# New Arrival



## dombox40 (Oct 20, 2008)

Hi managed to buy this Seiko Elnix Electric from a nice seller in Poland, excellent condition case and very clean allover. These I beleive are quite rare to find so very pleased with this, only one small problem is a bit of the paint missing at 12 O,clock on the dial as described by the seller but not a serious issue.


----------



## knirirr (May 5, 2008)

That's a good colour and has a tasteful 70s design - congratulations!

They do seem to be quite rare, at least on Ebay. I think I've only seen two there.


----------



## zed4130 (Jun 25, 2009)

very smart looking wath, very 70's

paul


----------



## martinus_scriblerus (Sep 29, 2008)

What exactly is that "logo" (or whatever it is) on the dial? I really can't tell from the photo.


----------



## Silver Hawk (Dec 2, 2003)

martinus_scriblerus said:


> What exactly is that "logo" (or whatever it is) on the dial? I really can't tell from the photo.


----------



## martinus_scriblerus (Sep 29, 2008)

Silver Hawk said:


> martinus_scriblerus said:
> 
> 
> > What exactly is that "logo" (or whatever it is) on the dial? I really can't tell from the photo.

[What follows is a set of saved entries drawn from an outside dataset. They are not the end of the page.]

/-- `v ∤ 𝔤₀v'^ν` for `v ∤ 𝔤₀`, `v ≠ v'`. [cite: deShalit1987, II.4.14 (p. 71)] -/
private theorem not_mul_pow_le₂₈ (hv : ¬ 𝔤₀ ≤ v.asIdeal) (hvv' : v' ≠ v) (n : ℕ) : ¬ 𝔤₀ * v'.asIdeal ^ n ≤ v.asIdeal := by
  intro h
  rcases (v.isPrime.mul_le).mp h with h1 | h2
  · exact hv h1
  · rcases n with _ | n
    · rw [pow_zero, Ideal.one_eq_top, top_le_iff] at h2
      exact v.isPrime.ne_top h2
    · exact hvv' (HeightOneSpectrum.ext ((v'.isMaximal.eq_of_le v.isPrime.ne_top ((Ideal.IsPrime.pow_le_iff (hP := v.isPrime)
        (Nat.succ_ne_zero n)).mp h2))))

/-! ## T7 with the moment hypothesis on `e(𝔞₁)` itself -/

section Capstone

attribute [local instance] isAdicComplete_maximalIdeal_powerSeries_integer

variable [NumberField.IsTotallyComplex K]
  (h24iii : DeShalit1987.prop24_iii_unit) (h25 : DeShalit1987.prop25_i_normRelation) (h24ii : DeShalit1987.prop24_ii_galoisAction)
  (hK : IsImaginaryQuadratic K) (ιK : K →+* ℂ)
  -- the global data: `𝔤₀`, the auxiliary prime `v'` (degree one, absolutely unramified over `p`), ONE element `α`
  (h𝔤0 : 𝔤₀ ≠ ⊥) (hv : ¬ 𝔤₀ ≤ v.asIdeal) (hv' : ¬ 𝔤₀ ≤ v'.asIdeal) (hvv' : v' ≠ v)
  (hw𝔤 : ∀ u : (𝓞 K)ˣ, (u : 𝓞 K) - 1 ∈ 𝔤₀ → u = 1)
  {p : ℕ} [hp : Fact p.Prime] (hdeg1 : Nat.card (𝓞 K ⧸ v'.asIdeal) = p) (hpv' : (p : 𝓞 K) ∈ v'.asIdeal) (hpv'2 : (p : 𝓞 K) ∉ v'.asIdeal ^ 2)
  {π : 𝒪[v.adicCompletion K]} (hπ : (valuation (v.adicCompletion K)).IsUniformizer (π : v.adicCompletion K))
  {α : 𝓞 K} (hα0 : α ≠ 0) (hα𝔤 : α - 1 ∈ 𝔤₀) (hαw : ∀ w : HeightOneSpectrum (𝓞 K), w ≠ v → α ∉ w.asIdeal)
  {f : ℕ} (hαf : Ideal.span {α} = v.asIdeal ^ f) (hαπ : ((α : K) : v.adicCompletion K) = (π : v.adicCompletion K) ^ f)
  {ℓ ν : ℕ} (hℓ : 1 ≤ ℓ) (hαℓ : v'.intValuation (α - 1) = exp (-(ℓ : ℤ)))
  (ha2 : 2 ≤ ν + 1 ∨ p ≠ 2) (hαa : v'.intValuation (α ^ p - 1) = exp (-((ν + 1 : ℕ) : ℤ)))
  [CharZero (v.adicCompletion K)]
  -- the residue degree `f = d₀·p^r` of `v` in `K(𝔤₀)` (2-power part `p^r` INCLUDED) and the local frame of the (c)-chain on the trace
  {d₀ r : ℕ} (hd : d₀.Coprime p) (hf : f = d₀ * p ^ r) (hfo : f ∣ orderOf (galFrob K (rayClassField K 𝔤₀) v))
  (E : ℕ → IntermediateField (v.adicCompletion K) (AlgebraicClosure (v.adicCompletion K)))
  [∀ j, FiniteDimensional (v.adicCompletion K) (E j)] [∀ j, Normal (v.adicCompletion K) (E j)] [∀ j, IsGalois (v.adicCompletion K) (E j)]
  (hmono : Monotone E) (hE : ∀ j, E j ≤ maxUnramified (v.adicCompletion K)) (hdeg : ∀ j, Module.finrank (v.adicCompletion K) (E j) = d₀ * p ^ j)
  {σ₀ : absoluteGaloisGroup (v.adicCompletion K)} (hσ₀ : IsAbsArithFrob σ₀) (hq : residueFieldCard (v.adicCompletion K) = 2)
  (u : (LTCoeff (v.adicCompletion K))ˣ) (hu : LTCoeff.of (v.adicCompletion K) π = residueFieldCard (v.adicCompletion K) * u)
  (γ w : 𝒪[v.adicCompletion K]ˣ) (hγ : (γ : 𝒪[v.adicCompletion K]) = 1 + π ^ 2 * w)
  [IsAdicComplete (Ideal.span {intBase (v.adicCompletion K) (LTCoeff.of (v.adicCompletion K) π)}) (PowerSeries 𝒪[v.adicCompletion K])]
  [NeZero d₀]
  {θ : ∀ j, unitBall (E j)} (hθ : ∀ j, IsIntegralNormalGen (E j) (θ j))
  (hcoh : ∀ j, unitBallTrace (hmono (Nat.le_succ j)) (θ (j + 1)) = θ j)
  [IsAdicComplete (Ideal.span {(p : 𝒪[v.adicCompletion K])}) 𝒪[v.adicCompletion K]]
  (hI : Ideal.span {(p : 𝒪[v.adicCompletion K])} ≠ ⊤)
  (hud : ∀ j, (u : LTCoeff (v.adicCompletion K)) ^ Module.finrank (v.adicCompletion K) (E j) ≠ 1)
  (hm : ∃ m₁ : ℕ, LTCoeff.of (v.adicCompletion K) π ^ 2 ∣ LTCoeff.of (v.adicCompletion K) π - m₁)
  (hN : DenseRange (Nat.cast : ℕ → 𝒪[v.adicCompletion K]))
  -- theta families and local lifts indexed by the liftable ideals of the tower `𝔤 = 𝔤₀v'^ν`
  (x : ∀ a : {𝔞 : Ideal (𝓞 K) // IsLocArtinLiftable (𝔤₀ * v'.asIdeal ^ ν) v v' 𝔞}, ∀ i k : ℕ,
    rayClassField K (𝔤₀ * v'.asIdeal ^ ν * v'.asIdeal ^ (i + 1) * v.asIdeal ^ (k + 1)))
  (hx : ∀ a, ∀ i k : ℕ, IsThetaValueOne ιK (𝔤₀ * v'.asIdeal ^ ν * v'.asIdeal ^ (i + 1) * v.asIdeal ^ (k + 1)) (a.1 : Ideal (𝓞 K))
    (algClosureEmb ιK ((x a i k : rayClassField K (𝔤₀ * v'.asIdeal ^ ν * v'.asIdeal ^ (i + 1) * v.asIdeal ^ (k + 1))) : AlgebraicClosure K)))
  (σ : {𝔞 : Ideal (𝓞 K) // IsLocArtinLiftable (𝔤₀ * v'.asIdeal ^ ν) v v' 𝔞} → absoluteGaloisGroup (v.adicCompletion K))
  (hσ : ∀ a, ∀ i k : ℕ, absRestrictNormalHom (rayClassField K (𝔤₀ * v'.asIdeal ^ ν * v'.asIdeal ^ (i + 1) * v.asIdeal ^ (k + 1)))
      (absGaloisRestrict K (v.adicCompletion K) (σ a)) =
    artinSymbol (galFrob K (rayClassField K (𝔤₀ * v'.asIdeal ^ ν * v'.asIdeal ^ (i + 1) * v.asIdeal ^ (k + 1)))) (a.1 : Ideal (𝓞 K)))
  (ε : PowerSeries (PowerSeries 𝒪[v.adicCompletion K]))
  (g : {𝔞 : Ideal (𝓞 K) // IsLocArtinLiftable (𝔤₀ * v'.asIdeal ^ ν) v v' 𝔞} → (PowerSeries 𝒪[v.adicCompletion K])ˣ)
import Mathlib.Analysis.SpecialFunctions.Trigonometric.InverseDeriv
import Mathlib.Analysis.SpecialFunctions.Trigonometric.Arctan
import Mathlib.Analysis.SpecialFunctions.Trigonometric.Complex
import Mathlib.Analysis.Convex.Deriv
import HarnessLib

/-!
# The polar contraction of Böröczky–Szabó: `d(Cx, Cy) ≥ λ · d(x, y)` — proved

HONEST FRAMING. Part of the venture `Summits/Ventures/Crystal3D` (cell `pub-crystal3d`, phase 2,
24-hour decision sprint; seat typer-bulk; cell files `phase2/theory1/RANGE-CUT.md` §1–§2 (theory-1;
re-derived by theory-2, `SCORE-DESIGN.md` §20.1 = `TARGET-GAP.md` (U1)/P-L5′) and idea-2's
`TAMMES-BRIDGE.md` Part A). The EXCHANGE RATE between thirteen-point sphere-code bounds and hole
radii (`Bulk/SphereCodeCut.lean`) rests on one lemma: contracting polar angles about a pole by a
factor `λ ∈ [0, 1]` (azimuths fixed) multiplies every spherical distance by AT LEAST `λ`. This file
PROVES it by the calculus route (no curve lengths, no certificate, no `native_decide`):

* `T λ u := cos (λ · arccos u)` is CONCAVE on `[-1, 1]` (`concaveOn_T`): on `(-1, 1)` its
  derivative is `λ · φ(arccos u)` with `φ(θ) = sin(λθ)/sin θ` (`hasDerivAt_T`), and `φ` is monotone
  on `(0, π)` (`monotoneOn_phiAux`) because `φ' = g/sin²` with
  `g(θ) = λ cos(λθ) sin θ − sin(λθ) cos θ`, `g(0) = 0`, `g' = (1 − λ²) sin(λθ) sin θ ≥ 0`
  (`hasDerivAt_gAux`, `gAux_nonneg`);
* THE CONTRACTION INEQUALITY (`inner_contract_le`): for polar angles `θ₁, θ₂ ∈ [0, π]`, a
  longitude cosine `c ∈ [-1, 1]` and `0 ≤ λ ≤ 1`,
  `cos λθ₁ cos λθ₂ + sin λθ₁ sin λθ₂ · c ≤ T λ (cos θ₁ cos θ₂ + sin θ₁ sin θ₂ · c)` — the left side
  is affine in `c`, the right side concave in `c`, and the two agree (resp. compare) at `c = 1`
  (`T_cos_sub`) and `c = −1` (`cos_add_le_T`, where `λ ≤ 1` enters when `θ₁ + θ₂ > π`);
* the half-angle-tangent dictionary used downstream (`one_sub_tan_sq`, `two_mul_tan`:
  `1 − tan²b = cos 2b (1 + tan²b)`, `2 tan b = sin 2b (1 + tan²b)`), the contraction as a profile
  `contractProfile λ w = tan (λ · arctan w)` (`w = tan(θ/2) ↦ tan(λθ/2)`), and `arccos (1/2) = π/3`.

Pure Mathlib real analysis; nothing about spheres or packings is stated here.
-/

noncomputable section

open Real Set

namespace Summit.Ventures.Crystal3D.PolarContraction


/-- `g λ θ = λ cos(λθ) sin θ − sin(λθ) cos θ`, the numerator of the derivative of
`θ ↦ sin(λθ)/sin θ`. -/
def gAux (lam θ : ℝ) : ℝ := lam * cos (lam * θ) * sin θ - sin (lam * θ) * cos θ

/-- `g' = (1 − λ²) sin(λθ) sin θ`. -/
theorem hasDerivAt_gAux (lam θ : ℝ) :
    HasDerivAt (gAux lam) ((1 - lam ^ 2) * sin (lam * θ) * sin θ) θ := by
  have h1 : HasDerivAt (fun θ => lam * θ) lam θ := by
    simpa using (hasDerivAt_id θ).const_mul lam
  have hc : HasDerivAt (fun θ => cos (lam * θ)) (-sin (lam * θ) * lam) θ := h1.cos
  have hs : HasDerivAt (fun θ => sin (lam * θ)) (cos (lam * θ) * lam) θ := h1.sin
  have hA : HasDerivAt (fun θ => lam * cos (lam * θ) * sin θ)
      (lam * (-sin (lam * θ) * lam) * sin θ + lam * cos (lam * θ) * cos θ) θ := by
    exact (hc.const_mul lam).mul (hasDerivAt_sin θ)
  have hB : HasDerivAt (fun θ => sin (lam * θ) * cos θ)
      (cos (lam * θ) * lam * cos θ + sin (lam * θ) * -sin θ) θ :=
    hs.mul (hasDerivAt_cos θ)
  have h := hA.sub hB
  have heq : lam * (-sin (lam * θ) * lam) * sin θ + lam * cos (lam * θ) * cos θ -
      (cos (lam * θ) * lam * cos θ + sin (lam * θ) * -sin θ) =
      (1 - lam ^ 2) * sin (lam * θ) * sin θ := by ring
  rw [heq] at h
  exact h

/-- `g ≥ 0` on `[0, π]` for `0 ≤ λ ≤ 1` (`g(0) = 0`, `g' ≥ 0` there). -/
theorem gAux_nonneg {lam : ℝ} (h0 : 0 ≤ lam) (h1 : lam ≤ 1) {θ : ℝ} (hθ0 : 0 ≤ θ) (hθπ : θ ≤ π) :
    0 ≤ gAux lam θ := by
  have hmono : MonotoneOn (gAux lam) (Icc 0 π) := by
    apply monotoneOn_of_deriv_nonneg (convex_Icc 0 π)
    · exact fun x _ => (hasDerivAt_gAux lam x).continuousAt.continuousWithinAt
    · exact fun x _ => (hasDerivAt_gAux lam x).differentiableAt.differentiableWithinAt
    · intro x hx
      rw [interior_Icc] at hx
      rw [(hasDerivAt_gAux lam x).deriv]
      have hx0 : 0 ≤ x := hx.1.le
      have hxπ : x ≤ π := hx.2.le
      have hs1 : 0 ≤ sin (lam * x) :=
        sin_nonneg_of_nonneg_of_le_pi (mul_nonneg h0 hx0)
          ((mul_le_of_le_one_left hx0 h1).trans hxπ)
      have hs2 : 0 ≤ sin x := sin_nonneg_of_nonneg_of_le_pi hx0 hxπ
      have hl : 0 ≤ 1 - lam ^ 2 := by nlinarith
      positivity
  have h0' : gAux lam 0 = 0 := by simp [gAux]
  have := hmono (left_mem_Icc.2 pi_pos.le) ⟨hθ0, hθπ⟩ hθ0
  rwa [h0'] at this

/-- `φ λ θ = sin(λθ)/sin θ`. -/
def phiAux (lam θ : ℝ) : ℝ := sin (lam * θ) / sin θ

/-- `φ' = g / sin² θ` where `sin θ ≠ 0`. -/
theorem hasDerivAt_phiAux (lam : ℝ) {θ : ℝ} (hθ : sin θ ≠ 0) :
    HasDerivAt (phiAux lam) (gAux lam θ / sin θ ^ 2) θ := by
  have h1 : HasDerivAt (fun θ => lam * θ) lam θ := by
    simpa using (hasDerivAt_id θ).const_mul lam
  have hs : HasDerivAt (fun θ => sin (lam * θ)) (cos (lam * θ) * lam) θ := h1.sin
  have h := hs.div (hasDerivAt_sin θ) hθ
  have heq : (cos (lam * θ) * lam * sin θ - sin (lam * θ) * cos θ) / sin θ ^ 2 =
      gAux lam θ / sin θ ^ 2 := by
    simp only [gAux]; ring
  rw [heq] at h
  exact h

/-- `θ ↦ sin(λθ)/sin θ` is MONOTONE on `(0, π)` for `0 ≤ λ ≤ 1`. -/
theorem monotoneOn_phiAux {lam : ℝ} (h0 : 0 ≤ lam) (h1 : lam ≤ 1) :
    MonotoneOn (phiAux lam) (Ioo 0 π) := by
  have hsin : ∀ x ∈ Ioo 0 π, sin x ≠ 0 := fun x hx => (sin_pos_of_pos_of_lt_pi hx.1 hx.2).ne'
  apply monotoneOn_of_deriv_nonneg (convex_Ioo 0 π)
  · exact fun x hx => (hasDerivAt_phiAux lam (hsin x hx)).continuousAt.continuousWithinAt
  · intro x hx
    rw [interior_Ioo] at hx
    exact (hasDerivAt_phiAux lam (hsin x hx)).differentiableAt.differentiableWithinAt
  · intro x hx
    rw [interior_Ioo] at hx
    rw [(hasDerivAt_phiAux lam (hsin x hx)).deriv]
    exact div_nonneg (gAux_nonneg h0 h1 hx.1.le hx.2.le) (sq_nonneg _)

/-- `T λ u = cos (λ · arccos u)`: the cosine of the contracted angle as a function of the cosine
of the angle. -/
def T (lam u : ℝ) : ℝ := cos (lam * arccos u)

/-- `T` is continuous. -/
theorem continuous_T (lam : ℝ) : Continuous (T lam) :=
  continuous_cos.comp (continuous_const.mul continuous_arccos)

/-- On `(-1, 1)`, `T' = λ · φ(arccos u)` (`= λ sin(λ arccos u)/ sin(arccos u)`). -/
theorem hasDerivAt_T (lam : ℝ) {u : ℝ} (hu1 : -1 < u) (hu2 : u < 1) :
    HasDerivAt (T lam) (lam * phiAux lam (arccos u)) u := by
  have ha : HasDerivAt arccos (-(1 / Real.sqrt (1 - u ^ 2))) u :=
    hasDerivAt_arccos hu1.ne' hu2.ne
  have hm : HasDerivAt (fun u => lam * arccos u) (lam * -(1 / Real.sqrt (1 - u ^ 2))) u :=
    ha.const_mul lam
  have h := hm.cos
  have hsin : sin (arccos u) = Real.sqrt (1 - u ^ 2) := sin_arccos u
  have heq : -sin (lam * arccos u) * (lam * -(1 / Real.sqrt (1 - u ^ 2))) =
      lam * phiAux lam (arccos u) := by
    simp only [phiAux, hsin]; ring
  rw [heq] at h
  exact h

/-- **`T λ` is CONCAVE on `[-1, 1]`** for `0 ≤ λ ≤ 1` (idea-2 / theory-1, RANGE-CUT.md §2 (i)). -/
theorem concaveOn_T {lam : ℝ} (h0 : 0 ≤ lam) (h1 : lam ≤ 1) : ConcaveOn ℝ (Icc (-1) 1) (T lam) := by
  apply AntitoneOn.concaveOn_of_deriv (convex_Icc (-1) 1) (continuous_T lam).continuousOn
  · intro u hu
    rw [interior_Icc] at hu
    exact (hasDerivAt_T lam hu.1 hu.2).differentiableAt.differentiableWithinAt
  · intro u hu v hv huv
    rw [interior_Icc] at hu hv
    rw [(hasDerivAt_T lam hu.1 hu.2).deriv, (hasDerivAt_T lam hv.1 hv.2).deriv]
    have hau : arccos u ∈ Ioo 0 π := ⟨arccos_pos.2 hu.2, arccos_lt_pi.2 hu.1⟩
    have hav : arccos v ∈ Ioo 0 π := ⟨arccos_pos.2 hv.2, arccos_lt_pi.2 hv.1⟩
    exact mul_le_mul_of_nonneg_left (monotoneOn_phiAux h0 h1 hav hau (arccos_le_arccos huv)) h0

/-! ## The contraction inequality -/

/-- `cos α ≤ cos β` whenever `0 ≤ β ≤ α` and `α + β ≤ 2π` (cosine is symmetric about `π`). -/
theorem cos_le_cos_of_le_of_add_le {α β : ℝ} (hβ : 0 ≤ β) (hβα : β ≤ α) (hsum : α + β ≤ 2 * π) :
    cos α ≤ cos β := by
  by_cases hα : α ≤ π
  · exact cos_le_cos_of_nonneg_of_le_pi hβ hα hβα
  · push Not at hα
    have h2 : cos α = cos (2 * π - α) := by
      rw [cos_sub, cos_two_pi, sin_two_pi]; ring
    rw [h2]
    exact cos_le_cos_of_nonneg_of_le_pi hβ (by linarith) (by linarith)

/-- At `c = 1`: `T λ (cos (θ₁ − θ₂)) = cos (λ(θ₁ − θ₂))` for `θ₁, θ₂ ∈ [0, π]`. -/
theorem T_cos_sub {lam θ₁ θ₂ : ℝ} (hθ₁ : θ₁ ∈ Icc 0 π) (hθ₂ : θ₂ ∈ Icc 0 π) :
    T lam (cos (θ₁ - θ₂)) = cos (lam * θ₁ - lam * θ₂) := by
  simp only [T]
  rw [← cos_abs (θ₁ - θ₂), arccos_cos (abs_nonneg _)
    (abs_sub_le_iff.2 ⟨by linarith [hθ₁.2, hθ₂.1], by linarith [hθ₁.1, hθ₂.2]⟩)]
  rw [← mul_sub, ← cos_abs (lam * (θ₁ - θ₂))]
  by_cases hl : 0 ≤ lam
  · rw [abs_mul, abs_of_nonneg hl]
  · push Not at hl
    rw [abs_mul, abs_of_neg hl, ← cos_neg]; ring_nf

/-- At `c = −1`: `cos (λ(θ₁ + θ₂)) ≤ T λ (cos (θ₁ + θ₂))` for `θ₁, θ₂ ∈ [0, π]`, `0 ≤ λ ≤ 1`
(equality when `θ₁ + θ₂ ≤ π`; when `θ₁ + θ₂ > π` the great-circle distance is `2π − θ₁ − θ₂` and
`λ ≤ 1` is used). -/
theorem cos_add_le_T {lam θ₁ θ₂ : ℝ} (h0 : 0 ≤ lam) (h1 : lam ≤ 1) (hθ₁ : θ₁ ∈ Icc 0 π)
    (hθ₂ : θ₂ ∈ Icc 0 π) : cos (lam * θ₁ + lam * θ₂) ≤ T lam (cos (θ₁ + θ₂)) := by
  simp only [T]
  by_cases hle : θ₁ + θ₂ ≤ π
  · rw [arccos_cos (by linarith [hθ₁.1, hθ₂.1]) hle, mul_add]
  · push Not at hle
    have h2 : cos (θ₁ + θ₂) = cos (2 * π - (θ₁ + θ₂)) := by
      rw [cos_sub, cos_two_pi, sin_two_pi]; ring
    rw [h2, arccos_cos (by linarith [hθ₁.2, hθ₂.2]) (by linarith)]
    rw [show lam * θ₁ + lam * θ₂ = lam * (θ₁ + θ₂) by ring]
    apply cos_le_cos_of_le_of_add_le
    · exact mul_nonneg h0 (by linarith [hθ₁.2, hθ₂.2])
    · exact mul_le_mul_of_nonneg_left (by linarith) h0
    · nlinarith [hθ₁.2, hθ₂.2, pi_pos]

/-- **THE POLAR CONTRACTION INEQUALITY** (Böröczky–Szabó; RANGE-CUT.md §2, calculus proof): for
polar angles `θ₁, θ₂ ∈ [0, π]` about a pole, a longitude cosine `c ∈ [-1, 1]`, and a contraction
factor `0 ≤ λ ≤ 1`, the inner product of the contracted directions is at most `cos` of `λ` times
the original angle:
`cos λθ₁ cos λθ₂ + sin λθ₁ sin λθ₂ c ≤ cos (λ · arccos (cos θ₁ cos θ₂ + sin θ₁ sin θ₂ c))`,
i.e. `d(Cx, Cy) ≥ λ · d(x, y)`. Proof: the left side is affine in `c`, the right side concave in
`c` (`concaveOn_T`), and the inequality holds at `c = ±1` (`T_cos_sub`, `cos_add_le_T`). -/
theorem inner_contract_le {lam θ₁ θ₂ c : ℝ} (h0 : 0 ≤ lam) (h1 : lam ≤ 1) (hθ₁ : θ₁ ∈ Icc 0 π)
    (hθ₂ : θ₂ ∈ Icc 0 π) (hc : c ∈ Icc (-1 : ℝ) 1) :
    cos (lam * θ₁) * cos (lam * θ₂) + sin (lam * θ₁) * sin (lam * θ₂) * c ≤
      T lam (cos θ₁ * cos θ₂ + sin θ₁ * sin θ₂ * c) := by
  -- the two endpoints of the segment, as points of [-1, 1]
  have hp1 : cos (θ₁ - θ₂) ∈ Icc (-1 : ℝ) 1 := ⟨neg_one_le_cos _, cos_le_one _⟩
  have hm1 : cos (θ₁ + θ₂) ∈ Icc (-1 : ℝ) 1 := ⟨neg_one_le_cos _, cos_le_one _⟩
  -- weights
  set a : ℝ := (1 - c) / 2 with ha
  set b : ℝ := (1 + c) / 2 with hb
  have ha0 : 0 ≤ a := by rw [ha]; linarith [hc.2]
  have hb0 : 0 ≤ b := by rw [hb]; linarith [hc.1]
  have hab : a + b = 1 := by rw [ha, hb]; ring
  -- the argument is the convex combination of the endpoints
  have harg : cos θ₁ * cos θ₂ + sin θ₁ * sin θ₂ * c = a • cos (θ₁ + θ₂) + b • cos (θ₁ - θ₂) := by
    rw [smul_eq_mul, smul_eq_mul, cos_add, cos_sub, ha, hb]; ring
  have hconc := (concaveOn_T h0 h1).2 hm1 hp1 ha0 hb0 hab
  rw [← harg, smul_eq_mul, smul_eq_mul] at hconc
  -- the affine side at the endpoints
  have hlhs : cos (lam * θ₁) * cos (lam * θ₂) + sin (lam * θ₁) * sin (lam * θ₂) * c =
      a * cos (lam * θ₁ + lam * θ₂) + b * cos (lam * θ₁ - lam * θ₂) := by
    rw [cos_add, cos_sub, ha, hb]; ring
  rw [hlhs]
  have e1 := T_cos_sub (lam := lam) hθ₁ hθ₂
  have e2 := cos_add_le_T h0 h1 hθ₁ hθ₂
  have : a * cos (lam * θ₁ + lam * θ₂) + b * cos (lam * θ₁ - lam * θ₂) ≤
      a * T lam (cos (θ₁ + θ₂)) + b * T lam (cos (θ₁ - θ₂)) := by
    rw [e1]
    nlinarith [mul_le_mul_of_nonneg_left e2 ha0]
  exact this.trans hconc

/-! ## Half-angle tangents: the contraction as a profile -/

/-- For `cos b ≠ 0`: `1 − tan² b = cos 2b · (1 + tan² b)`. -/
theorem one_sub_tan_sq (b : ℝ) (hb : cos b ≠ 0) :
    1 - tan b ^ 2 = cos (2 * b) * (1 + tan b ^ 2) := by
  have h1 : 1 + tan b ^ 2 = (cos b ^ 2)⁻¹ := by rw [← inv_one_add_tan_sq hb, inv_inv]
  have hc2 : cos b ^ 2 ≠ 0 := pow_ne_zero 2 hb
  calc 1 - tan b ^ 2 = 2 - (1 + tan b ^ 2) := by ring
    _ = 2 - (cos b ^ 2)⁻¹ := by rw [h1]
    _ = (2 * cos b ^ 2 - 1) * (cos b ^ 2)⁻¹ := by field_simp
    _ = cos (2 * b) * (1 + tan b ^ 2) := by rw [cos_two_mul, h1]

/-- For `cos b ≠ 0`: `2 tan b = sin 2b · (1 + tan² b)`. -/
theorem two_mul_tan (b : ℝ) (hb : cos b ≠ 0) : 2 * tan b = sin (2 * b) * (1 + tan b ^ 2) := by
  have h1 : 1 + tan b ^ 2 = (cos b ^ 2)⁻¹ := by rw [← inv_one_add_tan_sq hb, inv_inv]
  rw [h1, sin_two_mul, tan_eq_sin_div_cos]
  field_simp

/-- **The contraction profile in half-angle tangents**: `F w = tan (λ · arctan w)` for `w ≥ 0`
(`0` for `w < 0`): if `w = tan (θ/2)` then `F w = tan (λθ/2)`. -/
def contractProfile (lam w : ℝ) : ℝ := tan (lam * arctan (max w 0))

/-- The profile vanishes at `0`. -/
theorem contractProfile_zero (lam : ℝ) : contractProfile lam 0 = 0 := by
  simp [contractProfile]

/-- The contracted half angle `λ · arctan (max w 0)` lies in `[0, π/2)` for `0 ≤ λ ≤ 1`. -/
theorem contract_angle_mem {lam : ℝ} (h0 : 0 ≤ lam) (h1 : lam ≤ 1) (w : ℝ) :
    0 ≤ lam * arctan (max w 0) ∧ lam * arctan (max w 0) < π / 2 := by
  have ha0 : 0 ≤ arctan (max w 0) := arctan_nonneg.2 (le_max_right _ _)
  have ha1 : arctan (max w 0) < π / 2 := arctan_lt_pi_div_two _
  refine ⟨mul_nonneg h0 ha0, ?_⟩
  calc lam * arctan (max w 0) ≤ 1 * arctan (max w 0) := mul_le_mul_of_nonneg_right h1 ha0
    _ < π / 2 := by rw [one_mul]; exact ha1

/-- The profile is nonnegative (for `0 ≤ λ ≤ 1`). -/
theorem contractProfile_nonneg {lam : ℝ} (h0 : 0 ≤ lam) (h1 : lam ≤ 1) (w : ℝ) :
    0 ≤ contractProfile lam w := by
  obtain ⟨hb0, hb1⟩ := contract_angle_mem h0 h1 w
  exact tan_nonneg_of_nonneg_of_le_pi_div_two hb0 hb1.le

/-- `arccos (1/2) = π/3`. -/
theorem arccos_one_half : arccos (1 / 2 : ℝ) = π / 3 := by
  rw [← cos_pi_div_three, arccos_cos (by positivity) (by linarith [pi_pos])]

end Summit.Ventures.Crystal3D.PolarContraction

end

Well now I can SEE what it is, but I surely do not know what is MEANS. Probably some code that us Colonials can't decipher.


----------



## dombox40 (Oct 20, 2008)

I,ve no idea what it means either MS it,s just their logo for that peticular watch I think. Thanks for the pic Paul.


----------



## electrified (Jul 25, 2009)

Here's my Elnix. The faceted crystal is pretty wild but it makes reading the watch face a bit tricky. From what I understand, the SG versions are of a higher quality that the standard Elnix models.

Thanks,

Mike


----------



## martinus_scriblerus (Sep 29, 2008)

electrified said:


> Here's my Elnix. The faceted crystal is pretty wild but it makes reading the watch face a bit tricky. From what I understand, the SG versions are of a higher quality that the standard Elnix models.
> 
> Thanks,
> 
> Mike


Is that crystal faceted in a sort of "star" shape?


----------



## electrified (Jul 25, 2009)

martinus_scriblerus said:


> electrified said:
> 
> 
> > Here's my Elnix. The faceted crystal is pretty wild but it makes reading the watch face a bit tricky. From what I understand, the SG versions are of a higher quality that the standard Elnix models.
> ...


It is. In fact, depending upon how you "set" the crystal, the "read" of the watch face changes. I didn't realize it but it's different from Dombox40's. That one appears to be less faceted.

Mike


----------



## martinus_scriblerus (Sep 29, 2008)

I'm not at all certain that Bombox's watch has a faceted crystal at all.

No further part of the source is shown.